THE vitality of plants seems to depend upon the existence of an irritability, which, although far inferior to that of animals, is, nevertheless, of an analogous character.

This has been proved by a series of interesting experiments by M. Marcet, of Geneva, upon the exact nature of the action of mineral and vegetable poisons. The subject of his observations was the common kidney-bean; and in each experiment a contrast was formed between the plant operated upon and another watered with spring water. A vessel containing two or three bean plants, each with five or six leaves, was watered with two ounces of water, containing twelve grains of oxide of arsenic in solution. At the end of from twenty-four to thirty-six hours the plants had faded, the leaves drooped, and had even begun to turn yellow. Attempts were afterwards made to recover the plants, but without success. A branch of a rose tree was placed in a solution of arsenic; and in twenty-four hours ten grains of water and 0.12 of a grain of arsenic had been absorbed. The branch exhibited all the symptoms of unnatural decay. In six weeks a lilac tree was killed, in consequence of fifteen or twenty grains of moistened oxide of arsenic having been introduced into a slit in one of the branches. Mercury, under the form of corrosive sublimate, was found to produce effects similar to those of arsenic; but no effect was produced upon a cherry tree, by boring a hole in its stem, and introducing a few globules of liquid mercury. Tin, copper, lead, muriate of barytes, a solution of sulphuric acid, and a solution of potash, were found to be all equally destructive of vegetable life; but it was ascertained, by means of sulphate of magnesia, that those mineral substances which are innocuous to animals are harmless to vegetables also. In the experiments with vegetable poisons, the bean plants were carefully taken from the earth, and their roots immersed in

the solutions used. It had been previously ascertained that plants so transplanted and placed in water under ordinary circumstances would remain in excellent health for six or eight days, and continue to vegetate as if in the earth. A plant was put into a solution of nux vomica at nine in the morning: at ten o'clock the plant seemed unhealthy; at one the petioles were all bent in the middle; and in the evening the plant was dead. Ten grains of an extract of Cocculus suberosus, dissolved in two ounces of water, destroyed a bean plant in twenty-four hours; Prussic acid produced death in twelve hours, laurel water in six or seven hours, a solution of belladonna in four days, alcohol in twelve hours. From the whole of his experiments, M. Marcet concludes, 1st, That metallic poisons act upon vegetables nearly as they do upon animals: they appear to be absorbed and carried into different parts of a plant, altering and destroying the vessels by corrosive powers. 2dly, That vegetable poisons, especially those which have been proved to destroy animals by their action upon the nervous system, also cause the death of plants: whence he infers that there exists in the latter a system of organs which is affected by poisons, nearly as the nervous system of animals.

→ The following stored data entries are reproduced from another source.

/-- In the cube: `0.93 t³ < N(α) < 0.98 t³`. [cite: HeathBrown2001LargestPrimeFactorCubic, (2.12)] -/
theorem normf_bounds (ht : 0 ≤ t) (ha : a ∈ aRange t) (hb : b ∈ bcRange t) (hc : c ∈ bcRange t) :
    93 / 100 * t ^ 3 < (normf (a, b, c) : ℝ) ∧ (normf (a, b, c) : ℝ) < 98 / 100 * t ^ 3 := by
  obtain ⟨ha1, ha2⟩ := mem_aRange ht ha
  obtain ⟨hb1, hb2⟩ := mem_bcRange ht hb
  obtain ⟨hc1, hc2⟩ := mem_bcRange ht hc
  have e : (normf (a, b, c) : ℝ) = (a : ℝ) ^ 3 + 2 * (b : ℝ) ^ 3 + 4 * (c : ℝ) ^ 3 - 6 * a * b * c := by
    simp [normf]
  rw [e]
  have ht0 : 0 < t := lt_of_le_of_lt (by positivity) (lt_of_lt_of_le hb1 (le_of_lt (by
    have : (0:ℝ) ≤ b := Nat.cast_nonneg b; linarith [hb1])))
  have hb0 : (0 : ℝ) ≤ b := Nat.cast_nonneg b
  have hc0 : (0 : ℝ) ≤ c := Nat.cast_nonneg c
  constructor
  · -- lower bound: `a³ ≥ t³`, `6abc ≤ 6 · 1.01 · 0.11 · 0.11 t³`
    nlinarith [mul_pos ht0 ht0, mul_pos (mul_pos ht0 ht0) ht0, pow_le_pow_left₀ ht ha1.le 3,
      mul_le_mul ha2 (mul_le_mul hb2 hc2 hc0 (by positivity)) (by positivity) (by positivity),
      pow_le_pow_left₀ (by positivity) hb1.le 3, pow_le_pow_left₀ (by positivity) hc1.le 3]
  · -- upper bound
    nlinarith [mul_pos ht0 ht0, mul_pos (mul_pos ht0 ht0) ht0, pow_le_pow_left₀ (by positivity) ha2 3,
      pow_le_pow_left₀ hb0 hb2 3, pow_le_pow_left₀ hc0 hc2 3,
      mul_le_mul ha1.le (mul_le_mul hb1.le hc1.le (by positivity) hb0) (by positivity) (by positivity)]

/-- In the cube: `0.99 t³ < q = a³ − 2b³ < 1.04 t³` (so `q > M³`: "x₁³ − 2x₂³ ≥ M³").
[cite: HeathBrown2001LargestPrimeFactorCubic, (2.12)–(2.13)] -/
theorem qf_bounds (ht : 0 ≤ t) (ha : a ∈ aRange t) (hb : b ∈ bcRange t) :
    99 / 100 * t ^ 3 < (qf a b : ℝ) ∧ (qf a b : ℝ) < 104 / 100 * t ^ 3 := by
  obtain ⟨ha1, ha2⟩ := mem_aRange ht ha
  obtain ⟨hb1, hb2⟩ := mem_bcRange ht hb
  have e : (qf a b : ℝ) = (a : ℝ) ^ 3 - 2 * (b : ℝ) ^ 3 := by simp [qf]
  rw [e]
  have hb0 : (0 : ℝ) ≤ b := Nat.cast_nonneg b
  have ha0 : (0 : ℝ) ≤ a := Nat.cast_nonneg a
  constructor
  · have h1 : t ^ 3 < (a : ℝ) ^ 3 := pow_lt_pow_left₀ ha1 ht (by norm_num)
    have h2 : (b : ℝ) ^ 3 ≤ (t / 10 + t / 100) ^ 3 := pow_le_pow_left₀ hb0 hb2 3
    nlinarith [h1, h2, pow_nonneg ht 3]
  · have h1 : (a : ℝ) ^ 3 ≤ (t + t / 100) ^ 3 := pow_le_pow_left₀ ha0 ha2 3
    have h2 : (t / 10) ^ 3 < (b : ℝ) ^ 3 := pow_lt_pow_left₀ hb1 (by positivity) (by norm_num)
    nlinarith [h1, h2, pow_nonneg ht 3]

/-- In the cube: `1.28 t < σ₁(α) = a + ρb + ρ²c < 1.34 t` (`5/4 < ρ = ∛2 < 13/10`).
[cite: HeathBrown2001LargestPrimeFactorCubic, (2.13)] -/
theorem ell_bounds (ht : 0 ≤ t) (ha : a ∈ aRange t) (hb : b ∈ bcRange t) (hc : c ∈ bcRange t) :
    128 / 100 * t < ell (castVec ((a : ℤ), (b : ℤ), (c : ℤ))) ∧
      ell (castVec ((a : ℤ), (b : ℤ), (c : ℤ))) < 134 / 100 * t := by
  obtain ⟨ha1, ha2⟩ := mem_aRange ht ha
  obtain ⟨hb1, hb2⟩ := mem_bcRange ht hb
  obtain ⟨hc1, hc2⟩ := mem_bcRange ht hc
  have e : ell (castVec ((a : ℤ), (b : ℤ), (c : ℤ))) = (a : ℝ) + rho * b + rho ^ 2 * c := by
    simp [ell, castVec]
  rw [e]
  have h1 := rho_gt
  have h2 := rho_lt
  have hb0 : (0 : ℝ) ≤ b := Nat.cast_nonneg b
  have hc0 : (0 : ℝ) ≤ c := Nat.cast_nonneg c
  constructor
  · nlinarith [mul_le_mul h1.le hb1.le (by positivity) (by positivity),
      mul_le_mul (mul_le_mul h1.le h1.le (by norm_num) (by positivity)) hc1.le (by positivity)
        (by positivity)]
  · nlinarith [mul_le_mul h2.le hb2 hb0 (by norm_num),
      mul_le_mul (mul_le_mul h2.le h2.le (by positivity) (by norm_num)) hc2 hc0 (by norm_num)]

/-- In the cube `N(α) > 0`. [folklore] -/
theorem normf_pos (ht : 0 ≤ t) (ha : a ∈ aRange t) (hb : b ∈ bcRange t) (hc : c ∈ bcRange t) :
    0 < normf (a, b, c) := by
  have h := (normf_bounds ht ha hb hc).1
  have : (0 : ℝ) < normf (a, b, c) := lt_of_le_of_lt (by positivity) h
  exact_mod_cast this

/-- Auxiliary fact `normNat_eq` for this file's estimates. [folklore] -/
theorem normNat_eq (ht : 0 ≤ t) (ha : a ∈ aRange t) (hb : b ∈ bcRange t) (hc : c ∈ bcRange t) :
    (normNat (a, b, c) : ℤ) = normf (a, b, c) := by
  rw [normNat, Int.natAbs_of_nonneg (normf_pos ht ha hb hc).le]

/-- Auxiliary fact `normNat_real_eq` for this file's estimates. [folklore] -/
theorem normNat_real_eq (ht : 0 ≤ t) (ha : a ∈ aRange t) (hb : b ∈ bcRange t) (hc : c ∈ bcRange t) :
    (normNat (a, b, c) : ℝ) = normf (a, b, c) := by
  have h := normNat_eq ht ha hb hc
  exact_mod_cast h

end Cube

/-! ### The unit bound `E ≥ 19/5` and the distinctness of the ideals `(α)` -/

/-- **`E ≥ 19/5`**: every unit `u` of `ℤ[∛2]` with coordinates in `[−2, 2]³` and `σ₁(u) > 1` has
`σ₁(u) ≥ 19/5` — the only such unit is `ε₀ = 1 + ∛2 + ∛4` (`σ₁(ε₀) = 3.847…`); checked by exhausting
the `125` vectors: `|N(û)| = 1` leaves eight, of which only `(1,1,1)` has `σ₁ > 1`.
[cite: HeathBrownActa2001, §11 (11.3)] -/
theorem unitE_ge : (19 : ℝ) / 5 ≤ unitE := by
  classical
  refine Finset.le_min' _ _ _ (fun y hy => ?_)
  obtain ⟨v, hv, rfl⟩ := mem_image.1 hy
  rw [unitBox, mem_filter, mem_product, mem_product, mem_Icc, mem_Icc, mem_Icc] at hv
  obtain ⟨⟨hx, hy', hz⟩, hunit, hell⟩ := hv
  have hN := abs_normForm_eq_one_of_isUnit hunit
  rw [coordVec_coordElt] at hN
  obtain ⟨x, y, z⟩ := v
  simp only at hx hy' hz
  have e : ell (castVec (x, y, z)) = (x : ℝ) + rho * y + rho ^ 2 * z := by simp [ell, castVec]
  have eN : normForm (castVec (x, y, z)) = ((x ^ 3 + 2 * y ^ 3 + 4 * z ^ 3 - 6 * x * y * z : ℤ) : ℝ) := by
    simp [normForm, castVec]
  rw [e] at hell ⊢
  rw [eN] at hN
  have hN' : (x ^ 3 + 2 * y ^ 3 + 4 * z ^ 3 - 6 * x * y * z : ℤ) = 1 ∨
      (x ^ 3 + 2 * y ^ 3 + 4 * z ^ 3 - 6 * x * y * z : ℤ) = -1 := by
    have h := hN
    rw [← Int.cast_abs] at h
    have h' : |x ^ 3 + 2 * y ^ 3 + 4 * z ^ 3 - 6 * x * y * z| = (1 : ℤ) := by exact_mod_cast h
    exact abs_eq (by norm_num) |>.1 h'
  have h1 := rho_gt
  have h2 := rho_lt
  obtain ⟨hx1, hx2⟩ := hx
  obtain ⟨hy1, hy2⟩ := hy'
  obtain ⟨hz1, hz2⟩ := hz
  interval_cases x <;> interval_cases y <;> interval_cases z <;>
    first
    | (exfalso; norm_num at hN'; done)
    | (exfalso; norm_num at hell; done)
    | (norm_num at hell ⊢; nlinarith [h1, h2])

/-- Norms separate the scales: a generator of scale `j > i` has norm `< 0.85 t_i³ < 0.93 t_i³`.
[cite: HeathBrown2001LargestPrimeFactorCubic, §2 (2.12)] -/
theorem normf_lt_of_lt_scale (X : ℕ) {i j : ℕ} (hij : i < j) {a b c : ℕ} (ha : a ∈ aRange (tscale X j))
    (hb : b ∈ bcRange (tscale X j)) (hc : c ∈ bcRange (tscale X j)) :
    (normf (a, b, c) : ℝ) < 93 / 100 * tscale X i ^ 3 := by
  have h := (normf_bounds (tscale_nonneg X j) ha hb hc).2
  have hle := tscale_succ_le X hij
  have h0 := tscale_nonneg X j
  have h3 : tscale X j ^ 3 ≤ (19 / 20 * tscale X i) ^ 3 := pow_le_pow_left₀ h0 hle 3
  nlinarith [pow_nonneg (tscale_nonneg X i) 3]

/-- **The ideals `(α)`, `α ∈ gens`, are pairwise distinct** ("(2.13) will ensure that the ideals
`(α)` are distinct", p. 563): equal ideals have equal norms, hence the same scale, and generators
differing by a unit `u` with `σ₁(u) ∈ (E⁻¹, E)`, so `u = 1`.
[cite: HeathBrown2001LargestPrimeFactorCubic, §2 p. 563] -/
theorem gens_injective {X : ℕ} {P : ℕ → Finset (ℕ × ℕ)} (hP : ∀ i, P i ⊆ basePairs X i)
    {v w : ℕ × ℕ × ℕ} (hv : v ∈ gens X P) (hw : w ∈ gens X P) (h : genIdeal v = genIdeal w) :
    v = w := by
  classical
  obtain ⟨i, hi, hvP, hvc⟩ := mem_gens.1 hv
  obtain ⟨j, hj, hwP, hwc⟩ := mem_gens.1 hw
  have hvB := mem_filter.1 (hP i hvP)
  have hwB := mem_filter.1 (hP j hwP)
  obtain ⟨hva, hvb⟩ := mem_product.1 hvB.1
  obtain ⟨hwa, hwb⟩ := mem_product.1 hwB.1
  have hvc' : v.2.2 ∈ bcRange (tscale X i) := (mem_filter.1 hvc).1
  have hwc' : w.2.2 ∈ bcRange (tscale X j) := (mem_filter.1 hwc).1
  -- equal norms
  have hN : (normf v : ℝ) = normf w := by
    have h1 := absNorm_genIdeal v
    have h2 := absNorm_genIdeal w
    rw [h] at h1
    have h12 : normNat v = normNat w := h1.symm.trans h2 |>.symm |> fun e => e.symm
    have ev := normNat_real_eq (tscale_nonneg X i) hva hvb hvc'
    have ew := normNat_real_eq (tscale_nonneg X j) hwa hwb hwc'
    rw [← ev, ← ew, h12]
  -- hence the same scale
  have hij : i = j := by
    by_contra hne
    rcases lt_or_gt_of_ne hne with hlt | hlt
    · have h1 := normf_lt_of_lt_scale X hlt hwa hwb hwc'
      have h2 := (normf_bounds (tscale_nonneg X i) hva hvb hvc').1
      rw [hN] at h2; linarith
    · have h1 := normf_lt_of_lt_scale X hlt hva hvb hvc'
      have h2 := (normf_bounds (tscale_nonneg X j) hwa hwb hwc').1
      rw [← hN] at h2; linarith
  subst hij
  -- the generators are associated: `gen w = u * gen v`
  have hassoc : Associated (gen v) (gen w) := Ideal.span_singleton_eq_span_singleton.1 h
  obtain ⟨u, hu⟩ := hassoc
  have ht : 0 ≤ tscale X i := tscale_nonneg X i
  obtain ⟨lv, uv⟩ := ell_bounds ht hva hvb hvc'
  obtain ⟨lw, uw⟩ := ell_bounds ht hwa hwb hwc'
  have hellv : ellO (gen v) = ell (castVec ((v.1 : ℤ), (v.2.1 : ℤ), (v.2.2 : ℤ))) := by
    rw [gen, ellO_coordElt]
  have hellw : ellO (gen w) = ell (castVec ((w.1 : ℤ), (w.2.1 : ℤ), (w.2.2 : ℤ))) := by
    rw [gen, ellO_coordElt]
  have hmul : ellO (gen w) = ellO (gen v) * ellO (u : 𝓞 K) := by rw [← hu, ellO_mul]
  rw [hellv, hellw] at hmul
  have htpos : 0 < tscale X i := by
    by_contra h0
    push Not at h0
    have : tscale X i = 0 := le_antisymm h0 ht
    rw [this] at lv uv; linarith
  have hvpos : 0 < ell (castVec ((v.1 : ℤ), (v.2.1 : ℤ), (v.2.2 : ℤ))) := by linarith
  -- `σ₁(u) ∈ (0.95, 1.05)`
  have hu_lo : 128 / 134 < ellO (u : 𝓞 K) := by
    by_contra hcon
    push Not at hcon
    have : ell (castVec ((w.1 : ℤ), (w.2.1 : ℤ), (w.2.2 : ℤ))) ≤
        ell (castVec ((v.1 : ℤ), (v.2.1 : ℤ), (v.2.2 : ℤ))) * (128 / 134) := by
      rw [hmul]; exact mul_le_mul_of_nonneg_left hcon hvpos.le
    nlinarith
  have hu_hi : ellO (u : 𝓞 K) < 134 / 128 := by
    by_contra hcon
    push Not at hcon
    have : ell (castVec ((v.1 : ℤ), (v.2.1 : ℤ), (v.2.2 : ℤ))) * (134 / 128) ≤
        ell (castVec ((w.1 : ℤ), (w.2.1 : ℤ), (w.2.2 : ℤ))) := by
      rw [hmul]; exact mul_le_mul_of_nonneg_left hcon hvpos.le
    nlinarith
  have hE := unitE_ge
  have hu1 : u = 1 := by
    refine units_eq_one_of_ellO_mem (by linarith) ?_ (by linarith)
    have : unitE⁻¹ ≤ 5 / 19 := by
      rw [inv_le_comm₀ (by linarith) (by norm_num)]; linarith
    linarith
  rw [hu1, Units.val_one, mul_one] at hu
  -- `gen v = gen w` gives `v = w`
  have hinj := coordElt_injective hu
  obtain ⟨a, b, c⟩ := v
  obtain ⟨a', b', c'⟩ := w
  simp only [Prod.mk.injEq, Nat.cast_inj] at hinj
  obtain ⟨rfl, rfl, rfl⟩ := hinj
  rfl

These facts have been confirmed by other experiments of M. Macaire, which will be mentioned presently under the head of Poisons.

Irritability, in the common acceptation of the term in botany, means those extreme cases of excitability in which an organ exhibits movements altogether different from those we commonly meet with in plants. Of this kind of irritability there are three distinct classes; namely, those which depend upon atmospheric phenomena, spontaneous motions, and such as are caused by the touch of other bodies.

Among the cases of irritability excited by particular states of the atmosphere, the singular phenomenon called, by Linnæus, the sleep of plants is the most remarkable. In plants with compound leaves, the leaflets fold together while the petiole is recurved at the approach of night; and the leaflets again expand and raise themselves at the return of day.